The ailing education sector is also being cut. The education budget will officially increase by a measly €500 million to €21.46bn (2022: €20.89bn)—but adjusted for inflation, this means a massive reduction. At the same time, the education sector is increasingly being put at the service of war policy. For example, the budget includes €2.1 million for the establishment of a “Conflict Academy” at the Institute for Interdisciplinary Research on Conflict and Violence at Bielefeld University. In the coming budget years, millions more are to flow into this and similar projects.

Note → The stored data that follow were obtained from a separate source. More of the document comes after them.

set_option maxHeartbeats 400000 in
/-- **Four fenced arms of alternating colours form the well-separated four-arm event.** For
`64 ≤ n`, `2n ≤ N`: if `ω` read in the frames `0, 3` has a fenced open arm and `ωᶜ` read in the
frames `1, 4` has one, then `ω ∈ sepFourArm n N` (the confining sets are the supports; arms of the
same colour are disjoint by the disc-crossing lemma, the other two arms being joined through the
hole off the free spaces). [cite: Nolin2008, §4.2 (well-separateness, arXiv 0711.4948: Def. 6–8) and Thm. 11] -/
theorem sepFourArm_of_arms {n N : ℕ} (hn : 64 ≤ n) (hnN : 2 * n ≤ N) {ω : SiteConfig (Site 2)}
    (h0 : rotConfig 0 ω ∈ sepOpenArm n N) (h3 : rotConfig 3 ω ∈ sepOpenArm n N)
    (h1 : rotConfig 1 ωᶜ ∈ sepOpenArm n N) (h4 : rotConfig 4 ωᶜ ∈ sepOpenArm n N) : ω ∈ sepFourArm n N := by
  have h4n : 4 ≤ n := by omega
  have hnN' : n ≤ N := by omega
  obtain ⟨X₀, u₀, hT₀, hχ₀, hA₀, hu₀, a₀, b₀, c₀, d₀, R₀⟩ := arm_data h4n hnN' h0
  obtain ⟨X₃, u₃, hT₃, hχ₃, hA₃, hu₃, a₃, b₃, c₃, d₃, R₃⟩ := arm_data h4n hnN' h3
  obtain ⟨X₁, u₁, hT₁, hχ₁, hA₁, hu₁, a₁, b₁, c₁, d₁, R₁⟩ := arm_data h4n hnN' h1
  obtain ⟨X₄, u₄, hT₄, hχ₄, hA₄, hu₄, a₄, b₄, c₄, d₄, R₄⟩ := arm_data h4n hnN' h4
  set K := N + 1 with hK
  have hK1 : 1 ≤ K := by omega
  -- the confining sets, in the original coordinates
  set Y₀ := triRotIsoPow 0 '' X₀ with hY₀
  set Y₃ := triRotIsoPow 3 '' X₃ with hY₃
  set Y₁ := triRotIsoPow 1 '' X₁ with hY₁
  set Y₄ := triRotIsoPow 4 '' X₄ with hY₄
  have pre : ∀ (i : ℕ) (X : Set (Site 2)), (triRotIsoPow i) ⁻¹' (triRotIsoPow i '' X) = X := fun i X =>
    Set.preimage_image_eq X (triRotIsoPow i).injective
  have memAt : ∀ (i : ℕ) (b : Bool) (X : Set (Site 2)), rotConfig i {v : Site 2 | v ∈ ω ↔ b} ∈ sepOpenArmIn X n N →
      ω ∈ sepArmAt i b (triRotIsoPow i '' X) n N := fun i b X h => by
    rw [mem_sepArmAt, pre]; exact h
  have hωt : {v : Site 2 | v ∈ ω ↔ true} = ω := setOf_mem_iff_true ω
  have hωf : {v : Site 2 | v ∈ ω ↔ false} = ωᶜ := setOf_mem_iff_false ω
  -- norms of support sites, transported
  have normY : ∀ {i : ℕ} {X : Set (Site 2)} {v : Site 2}, v ∈ triRotIsoPow i '' X → X ⊆ sepConeSupport n N →
      ∃ w ∈ X, v = triRotIsoPow i w ∧ triNorm v = triNorm w := by
    rintro i X _ ⟨w, hw, rfl⟩ hX
    exact ⟨w, hw, rfl, triNorm_rot i w⟩
  -- (A) the open arms are disjoint
  have hD03 : Disjoint Y₀ Y₃ := by
    rw [Set.disjoint_left]
    rintro v hv0 hv3
    obtain ⟨w₀, hw₀, ev0, nv0⟩ := normY hv0 hT₀
    obtain ⟨w₃, hw₃, ev3, nv3⟩ := normY hv3 hT₃
    -- the common site lies in the closed annulus
    have hann : (n : ℤ) ≤ triNorm v ∧ triNorm v ≤ N := by
      by_contra hc
      have hout : triNorm v < n ∨ (N : ℤ) < triNorm v := by omega
      have c0 := (hT₀ hw₀).2.2 (by rw [← nv0]; exact hout)
      have c3 := (hT₃ hw₃).2.2 (by rw [← nv3]; exact hout)
      obtain ⟨-, -, -, -, -, -, f30, f31, -⟩ := rot_apply_formula w₃
      have e0 : v = w₀ := by rw [ev0]; rfl
      rw [mem_triCone] at c0 c3
      rw [e0] at ev3
      have h30 : w₀ 0 = -w₃ 0 := by rw [ev3]; exact f30
      have h31 : w₀ 1 = -w₃ 1 := by rw [ev3]; exact f31
      omega
    -- paths of `ω` from `v` to the sides `0` and `3` of `∂Λ_K`
    obtain ⟨x₀, hx₀, P₀⟩ := R₀ w₀ hw₀ (by rw [← nv0]; exact hann.2)
    obtain ⟨x₃, hx₃, P₃⟩ := R₃ w₃ hw₃ (by rw [← nv3]; exact hann.2)
    have hx₀T := side0_of_mem_sepConeSupport (hT₀ P₀.right_mem.2) hx₀ (Or.inr (by rw [hx₀]; omega))
    have hx₃T := side0_of_mem_sepConeSupport (hT₃ P₃.right_mem.2) hx₃ (Or.inr (by rw [hx₃]; omega))
    set B : Set (Site 2) := Y₀ ∪ Y₃ with hB
    have Q₀ : PathIn triGraph ((↑(triBall K) : Set (Site 2)) ∩ B) v (triRotIsoPow 0 x₀) := by
      have h := pathIn_image_rot (i := 0) P₀
      rw [← ev0] at h
      exact h.mono fun z hz => ⟨image_rot_triBall 0 K hz.1, Or.inl hz.2⟩
    have Q₃ : PathIn triGraph ((↑(triBall K) : Set (Site 2)) ∩ B) v (triRotIsoPow 3 x₃) := by
      have h := pathIn_image_rot (i := 3) P₃
      rw [← ev3] at h
      exact h.mono fun z hz => ⟨image_rot_triBall 3 K hz.1, Or.inr hz.2⟩
    have hP : PathIn triGraph ((↑(triBall K) : Set (Site 2)) ∩ B) (triRotIsoPow 0 x₀) (triRotIsoPow 3 x₃) := Q₀.symm.trans Q₃
    -- paths of `ωᶜ` (off `B ⊆ ω`) from the sides `1`, `4` to the hole, and the hole path
    have hBω : B ⊆ ω := by
      rintro z (⟨w, hw, rfl⟩ | ⟨w, hw, rfl⟩)
      · have := hχ₀ hw; rw [mem_rotConfig] at this; exact this
      · have := hχ₃ hw; rw [mem_rotConfig] at this; exact this
    have hu₁n : triNorm u₁ ≤ N := by
      have : triNorm u₁ ≤ (n : ℤ) - 1 := triNorm_le_iff_lin.2 (by omega)
      omega
    have hu₄n : triNorm u₄ ≤ N := by
      have : triNorm u₄ ≤ (n : ℤ) - 1 := triNorm_le_iff_lin.2 (by omega)
      omega
    obtain ⟨y₁, hy₁, P₁⟩ := R₁ u₁ hu₁ hu₁n
    obtain ⟨y₄, hy₄, P₄⟩ := R₄ u₄ hu₄ hu₄n
    have hy₁T := side0_of_mem_sepConeSupport (hT₁ P₁.right_mem.2) hy₁ (Or.inr (by rw [hy₁]; omega))
    have hy₄T := side0_of_mem_sepConeSupport (hT₄ P₄.right_mem.2) hy₄ (Or.inr (by rw [hy₄]; omega))
    have offB : ∀ {i : ℕ} {X : Set (Site 2)}, X ⊆ rotConfig i ωᶜ → ∀ z ∈ triRotIsoPow i '' X, z ∉ B := by
      rintro i X hX _ ⟨w, hw, rfl⟩ hzB
      have h1 := hX hw; rw [mem_rotConfig] at h1
      exact h1 (hBω hzB)
    have Q₁ : PathIn triGraph ((↑(triBall K) : Set (Site 2)) ∩ Bᶜ) (triRotIsoPow 1 y₁) (triRotIsoPow 1 u₁) := by
      have h := pathIn_image_rot (i := 1) P₁
      refine (h.mono ?_).symm
      exact fun z hz => ⟨image_rot_triBall 1 K hz.1, offB hχ₁ z hz.2⟩
    have Q₄ : PathIn triGraph ((↑(triBall K) : Set (Site 2)) ∩ Bᶜ) (triRotIsoPow 4 u₄) (triRotIsoPow 4 y₄) := by
      have h := pathIn_image_rot (i := 4) P₄
      exact h.mono fun z hz => ⟨image_rot_triBall 4 K hz.1, offB hχ₄ z hz.2⟩
    -- the hole path, off the sectors `0` and `3` (where the sites of `B` of norm `< n` lie)
    obtain ⟨-, -, f10, f11, -, -, -, -, f40, f41, -⟩ := rot_apply_formula u₁
    obtain ⟨-, -, -, -, -, -, -, -, g40, g41, -⟩ := rot_apply_formula u₄
    have hu₁max := triNorm_eq_max u₁
    have hu₄max := triNorm_eq_max u₄
    have H : PathIn triGraph ((↑(triBall K) : Set (Site 2)) ∩ Bᶜ) (triRotIsoPow 1 u₁) (triRotIsoPow 4 u₄) := by
      refine hole_path_14 hn (S := (↑(triBall K) : Set (Site 2)) ∩ Bᶜ) (fun z hz hc0 hc3 => ⟨?_, fun hzB => ?_⟩) ?_ ?_ ?_ ?_ ?_ ?_
      · exact Finset.mem_coe.2 (mem_triBall_iff.2 (by rw [hK]; push_cast; omega))
      · rcases hzB with hzB | hzB
        · obtain ⟨w, hw, ez, nz⟩ := normY hzB hT₀
          have hs := hT₀ hw
          rw [mem_sepConeSupport] at hs
          have hc := hs.2.2 (Or.inl (by rw [← nz]; omega))
          have e0 : z = w := by rw [ez]; rfl
          rw [e0] at hc0; exact hc0 hc
        · obtain ⟨w, hw, ez, nz⟩ := normY hzB hT₃
          have hs := hT₃ hw
          rw [mem_sepConeSupport] at hs
          have hc := hs.2.2 (Or.inl (by rw [← nz]; omega))
          obtain ⟨-, -, -, -, -, -, e30, e31, -⟩ := rot_apply_formula w
          rw [ez] at hc3
          apply hc3
          rw [e30, e31]; omega
      · rw [f10]; omega
      · rw [f11]; omega
      · rw [triNorm_rot]; exact triNorm_le_iff_lin.2 (by omega)
      · rw [g40]; omega
      · rw [g41]; omega
      · rw [triNorm_rot]; exact triNorm_le_iff_lin.2 (by omega)
    have hQ : PathIn triGraph ((↑(triBall K) : Set (Site 2)) ∩ Bᶜ) (triRotIsoPow 1 y₁) (triRotIsoPow 4 y₄) := (Q₁.trans H).trans Q₄
    -- perimeter coordinates and the disc-crossing lemma
    obtain ⟨ex0, l0, r0⟩ := hx₀T; obtain ⟨ex3, l3, r3⟩ := hx₃T; obtain ⟨ey1, l1, r1⟩ := hy₁T; obtain ⟨ey4, l4, r4⟩ := hy₄T
    have b0 := hexPos_rot_block (K := K) (i := 0) (by norm_num) l0 r0
    have b3 := hexPos_rot_block (K := K) (i := 3) (by norm_num) l3 r3
    have b1 := hexPos_rot_block (K := K) (i := 1) (by norm_num) l1 r1
    have b4 := hexPos_rot_block (K := K) (i := 4) (by norm_num) l4 r4
    have n0 : triNorm (triRotIsoPow 0 ![(K : ℤ), x₀ 1]) = K := by rw [triNorm_rot, ← ex0, hx₀]
    have n3 : triNorm (triRotIsoPow 3 ![(K : ℤ), x₃ 1]) = K := by rw [triNorm_rot, ← ex3, hx₃]
    have n1 : triNorm (triRotIsoPow 1 ![(K : ℤ), y₁ 1]) = K := by rw [triNorm_rot, ← ey1, hy₁]
    have n4 : triNorm (triRotIsoPow 4 ![(K : ℤ), y₄ 1]) = K := by rw [triNorm_rot, ← ey4, hy₄]
    rw [ex0, ex3] at hP
    rw [ey1, ey4] at hQ
    push_cast at b0 b3 b1 b4
    exact triBall_not_interleaved_shift hK1 B n0 n0 n1 n3 n4 (hexShift_self_lt (by linarith [b0.1, b1.1, b0.2]))
      (hexShift_lt_of_le_of_lt (by linarith [b0.2, b1.1]) (by linarith [b1.2, b3.1]))
      (hexShift_lt_of_le_of_lt (by linarith [b0.2, b3.1]) (by linarith [b3.2, b4.1])) hP hQ
  -- (B) the closed arms are disjoint
  have hD14 : Disjoint Y₁ Y₄ := by
    rw [Set.disjoint_left]
    rintro v hv1 hv4
    obtain ⟨w₁, hw₁, ev1, nv1⟩ := normY hv1 hT₁
    obtain ⟨w₄, hw₄, ev4, nv4⟩ := normY hv4 hT₄
    have hann : (n : ℤ) ≤ triNorm v ∧ triNorm v ≤ N := by
      by_contra hc
      have hout : triNorm v < n ∨ (N : ℤ) < triNorm v := by omega
      have c1 := (hT₁ hw₁).2.2 (by rw [← nv1]; exact hout)
      have c4 := (hT₄ hw₄).2.2 (by rw [← nv4]; exact hout)
      obtain ⟨-, -, f10, f11, -⟩ := rot_apply_formula w₁
      obtain ⟨-, -, -, -, -, -, -, -, f40, f41, -⟩ := rot_apply_formula w₄
      rw [mem_triCone] at c1 c4
      have e14 : triRotIsoPow 1 w₁ = triRotIsoPow 4 w₄ := by rw [← ev1, ← ev4]
      have h0 : (triRotIsoPow 1 w₁) 0 = (triRotIsoPow 4 w₄) 0 := by rw [e14]
      rw [f10, f40] at h0
      omega
    -- paths of `ωᶜ` from `v` to the sides `1` and `4`
    obtain ⟨y₁, hy₁, P₁⟩ := R₁ w₁ hw₁ (by rw [← nv1]; exact hann.2)
    obtain ⟨y₄, hy₄, P₄⟩ := R₄ w₄ hw₄ (by rw [← nv4]; exact hann.2)
    have hy₁T := side0_of_mem_sepConeSupport (hT₁ P₁.right_mem.2) hy₁ (Or.inr (by rw [hy₁]; omega))
    have hy₄T := side0_of_mem_sepConeSupport (hT₄ P₄.right_mem.2) hy₄ (Or.inr (by rw [hy₄]; omega))
    set B : Set (Site 2) := Y₁ ∪ Y₄ with hB
    have Q₁ : PathIn triGraph ((↑(triBall K) : Set (Site 2)) ∩ B) v (triRotIsoPow 1 y₁) := by
      have h := pathIn_image_rot (i := 1) P₁
      rw [← ev1] at h
      exact h.mono fun z hz => ⟨image_rot_triBall 1 K hz.1, Or.inl hz.2⟩
    have Q₄ : PathIn triGraph ((↑(triBall K) : Set (Site 2)) ∩ B) v (triRotIsoPow 4 y₄) := by
      have h := pathIn_image_rot (i := 4) P₄
      rw [← ev4] at h
      exact h.mono fun z hz => ⟨image_rot_triBall 4 K hz.1, Or.inr hz.2⟩
    have hP : PathIn triGraph ((↑(triBall K) : Set (Site 2)) ∩ B) (triRotIsoPow 1 y₁) (triRotIsoPow 4 y₄) := Q₁.symm.trans Q₄
    -- paths of `ω` (off `B ⊆ ωᶜ`) from the sides `3`, `0` to the hole, and the hole path
    have hBω : B ⊆ ωᶜ := by
      rintro z (⟨w, hw, rfl⟩ | ⟨w, hw, rfl⟩)
      · have := hχ₁ hw; rw [mem_rotConfig] at this; exact this
      · have := hχ₄ hw; rw [mem_rotConfig] at this; exact this
    have hu₀n : triNorm u₀ ≤ N := by
      have : triNorm u₀ ≤ (n : ℤ) - 1 := triNorm_le_iff_lin.2 (by omega)
      omega
    have hu₃n : triNorm u₃ ≤ N := by
      have : triNorm u₃ ≤ (n : ℤ) - 1 := triNorm_le_iff_lin.2 (by omega)
      omega
    obtain ⟨x₀, hx₀, P₀⟩ := R₀ u₀ hu₀ hu₀n
    obtain ⟨x₃, hx₃, P₃⟩ := R₃ u₃ hu₃ hu₃n
    have hx₀T := side0_of_mem_sepConeSupport (hT₀ P₀.right_mem.2) hx₀ (Or.inr (by rw [hx₀]; omega))
    have hx₃T := side0_of_mem_sepConeSupport (hT₃ P₃.right_mem.2) hx₃ (Or.inr (by rw [hx₃]; omega))
    have offB : ∀ {i : ℕ} {X : Set (Site 2)}, X ⊆ rotConfig i ω → ∀ z ∈ triRotIsoPow i '' X, z ∉ B := by
      rintro i X hX _ ⟨w, hw, rfl⟩ hzB
      have h1 := hX hw; rw [mem_rotConfig] at h1
      exact hBω hzB h1
    have Q₀ : PathIn triGraph ((↑(triBall K) : Set (Site 2)) ∩ Bᶜ) (triRotIsoPow 0 u₀) (triRotIsoPow 0 x₀) := by
      have h := pathIn_image_rot (i := 0) P₀
      exact h.mono fun z hz => ⟨image_rot_triBall 0 K hz.1, offB hχ₀ z hz.2⟩
    have Q₃ : PathIn triGraph ((↑(triBall K) : Set (Site 2)) ∩ Bᶜ) (triRotIsoPow 3 x₃) (triRotIsoPow 3 u₃) := by
      have h := pathIn_image_rot (i := 3) P₃
      refine (h.mono ?_).symm
      exact fun z hz => ⟨image_rot_triBall 3 K hz.1, offB hχ₃ z hz.2⟩
    obtain ⟨f00, f01, -, -, -, -, -⟩ := rot_apply_formula u₀
    obtain ⟨-, -, -, -, -, -, g30, g31, -⟩ := rot_apply_formula u₃
    have hu₀max := triNorm_eq_max u₀
    have hu₃max := triNorm_eq_max u₃
    have H : PathIn triGraph ((↑(triBall K) : Set (Site 2)) ∩ Bᶜ) (triRotIsoPow 0 u₀) (triRotIsoPow 3 u₃) := by
      refine hole_path_03 hn (S := (↑(triBall K) : Set (Site 2)) ∩ Bᶜ) (fun z hz hc1 hc4 => ⟨?_, fun hzB => ?_⟩) ?_ ?_ ?_ ?_ ?_ ?_
      · exact Finset.mem_coe.2 (mem_triBall_iff.2 (by rw [hK]; push_cast; omega))
      · rcases hzB with hzB | hzB
        · obtain ⟨w, hw, ez, nz⟩ := normY hzB hT₁
          have hs := hT₁ hw
          rw [mem_sepConeSupport] at hs
          have hc := hs.2.2 (Or.inl (by rw [← nz]; omega))
          obtain ⟨-, -, e10, e11, -⟩ := rot_apply_formula w
          rw [ez] at hc1
          apply hc1
          rw [e10, e11]; omega
        · obtain ⟨w, hw, ez, nz⟩ := normY hzB hT₄
          have hs := hT₄ hw
          rw [mem_sepConeSupport] at hs
          have hc := hs.2.2 (Or.inl (by rw [← nz]; omega))
          obtain ⟨-, -, -, -, -, -, -, -, e40, e41, -⟩ := rot_apply_formula w
          rw [ez] at hc4
          apply hc4
          rw [e40, e41]; omega
      · rw [f00]; omega
      · rw [f01]; omega
      · rw [triNorm_rot]; exact triNorm_le_iff_lin.2 (by omega)
      · rw [g30]; omega
      · rw [g31]; omega
      · rw [triNorm_rot]; exact triNorm_le_iff_lin.2 (by omega)
    have hQ : PathIn triGraph ((↑(triBall K) : Set (Site 2)) ∩ Bᶜ) (triRotIsoPow 3 x₃) (triRotIsoPow 0 x₀) := (Q₃.trans H.symm).trans Q₀
    obtain ⟨ex0, l0, r0⟩ := hx₀T; obtain ⟨ex3, l3, r3⟩ := hx₃T; obtain ⟨ey1, l1, r1⟩ := hy₁T; obtain ⟨ey4, l4, r4⟩ := hy₄T
    have b0 := hexPos_rot_block (K := K) (i := 0) (by norm_num) l0 r0
    have b3 := hexPos_rot_block (K := K) (i := 3) (by norm_num) l3 r3
    have b1 := hexPos_rot_block (K := K) (i := 1) (by norm_num) l1 r1
    have b4 := hexPos_rot_block (K := K) (i := 4) (by norm_num) l4 r4
    have n0 : triNorm (triRotIsoPow 0 ![(K : ℤ), x₀ 1]) = K := by rw [triNorm_rot, ← ex0, hx₀]
    have n3 : triNorm (triRotIsoPow 3 ![(K : ℤ), x₃ 1]) = K := by rw [triNorm_rot, ← ex3, hx₃]
    have n1 : triNorm (triRotIsoPow 1 ![(K : ℤ), y₁ 1]) = K := by rw [triNorm_rot, ← ey1, hy₁]
    have n4 : triNorm (triRotIsoPow 4 ![(K : ℤ), y₄ 1]) = K := by rw [triNorm_rot, ← ey4, hy₄]
    rw [ey1, ey4] at hP
    rw [ex3, ex0] at hQ
    push_cast at b0 b3 b1 b4
    exact triBall_not_interleaved_shift hK1 B n1 n1 n3 n4 n0 (hexShift_self_lt (by linarith [b1.2, b3.1]))
      (hexShift_lt_of_le_of_lt (by linarith [b1.2, b3.1]) (by linarith [b3.2, b4.1]))
      (hexShift_lt_wrap (by linarith [b1.2, b4.1]) (by linarith [b4.2]) (by linarith [b0.2, b1.1]) (by linarith [b0.1])) hP hQ
  -- (C) assemble
  refine ⟨⟨Y₀, Y₃, hD03, memAt 0 true X₀ (by rw [hωt]; exact hA₀), memAt 3 true X₃ (by rw [hωt]; exact hA₃)⟩,
    ⟨Y₁, Y₄, hD14, memAt 1 false X₁ (by rw [hωf]; exact hA₁), memAt 4 false X₄ (by rw [hωf]; exact hA₄)⟩⟩
/-- **`E` in design-span form**: `E ⟺` at the cells the power vector `pv_{m^c} ⟨n,n,n⟩` (all entries of all Kronecker powers
`⟨n,n,n⟩^{⊠d}`, `d ≤ m^c`) lies in the linear span of the power vectors of the corner tensors of rank `≤ m`.
[route E = NoPolyDegreeObstruction, dual form] -/
theorem noPolyDegreeObstruction_iff_powerVector_mem_span : NoPolyDegreeObstruction ↔
    ∀ c : ℕ, ∀ τ : ℝ, 2 < τ → ∃ n₀ : ℕ, ∀ n m : ℕ, n₀ ≤ n → n * n ≤ m → (n : ℝ) ^ τ ≤ (m : ℝ) →
      (fun i : (Σ d : Fin (m ^ c + 1), (Fin d → Fin n × Fin n) × (Fin d → Fin n × Fin n) × (Fin d → Fin n × Fin n)) =>
          kroneckerPow (fun a b c => matMulTensor ℂ n n n a b c) i.1 i.2.1 i.2.2.1 i.2.2.2) ∈
        Submodule.span ℂ ((fun u : Fin n × Fin n → Fin n × Fin n → Fin n × Fin n → ℂ =>
          fun i : (Σ d : Fin (m ^ c + 1), (Fin d → Fin n × Fin n) × (Fin d → Fin n × Fin n) × (Fin d → Fin n × Fin n)) =>
            kroneckerPow u i.1 i.2.1 i.2.2.1 i.2.2.2) ''
          {u : Fin n × Fin n → Fin n × Fin n → Fin n × Fin n → ℂ | tensorRank u ≤ m}) := by
  rw [noPolyDegreeObstruction_iff_hull]
  refine forall_congr' fun c => forall_congr' fun τ => forall_congr' fun _ => exists_congr fun n₀ =>
    forall_congr' fun n => forall_congr' fun m => forall_congr' fun _ => forall_congr' fun _ =>
      forall_congr' fun _ => ?_
  exact mem_hull_iff_powerVector_mem_span _

end Leaf

end Summit.MatrixMultiplication.MatrixMultiplication.Theorems.ObstructionDescentHullDesign

end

The so-called “social reforms” that the coalition boasts about cannot hide the class character of the budget but underline it. The “citizen’s income,” also passed on Friday—with the votes of the Christian Democrats (CDU/CSU)—is nothing more than the hated “Hartz-IV” welfare payment system under a new name. The bulk of the so-called “aid money,” like Scholz’s €200bn defence umbrella, flows into the pockets of the big corporations and the super-rich, just like the coronavirus aid packages in 2020/21.

The whole “debate” in the Bundestag underscored that working people are confronted with a conspiracy of all the establishment parties. If there was criticism of the budget, it came essentially from the right. Representatives of the CDU/CSU and the far-right Alternative for Germany (AfD) complained that rearmament was not being pushed even faster.

Speakers for the Left Party also made clear that despite their hypocritical criticism of the defence budget, they stand behind militarisation. For example, Gesine Lötzsch, the Left Party’s representative on the “Bundeswehr Special Fund” committee, described “a well-equipped army for national defence” as “our constitutionally guaranteed view.” At the beginning of the week, Bodo Ramelow, the “left-wing” state prime minister of Thuringia and current chair of the Bundesrat (Upper Chamber of the federal parliament), had even spoken out in favour of arms deliveries to Ukraine and the reintroduction of compulsory military service.

The Left Party also criticised the domestic affairs budget from the right. This is even though it includes €1.8bn more than originally planned. Half of the expenditure is earmarked for the security authorities. The Federal Interior Ministry alone and its subordinate authorities, including the domestic Secret Service, will receive 1,607 additional posts.

This is obviously not enough for the Left Party. In her speech, Martina Renner, the party’s representative in the Domestic Affairs Committee, complained that “to date, the posts from the increase in the last budget have not been nearly filled.” There were “9,000 vacancies in the federal police alone.”

Hardly anything could better illustrate the right-wing bourgeois character of the Left Party than the call for more military and police. As the party of the state apparatus and upper middle class layers, the Left Party fears the growing opposition of workers and youth to capitalist war and austerity policies like the devil fears holy water. In the 2014 European elections, it had put up posters saying “Revolution—No thanks!” to signal to the ruling elites that it stands on their side when it comes to suppressing an independent working class movement.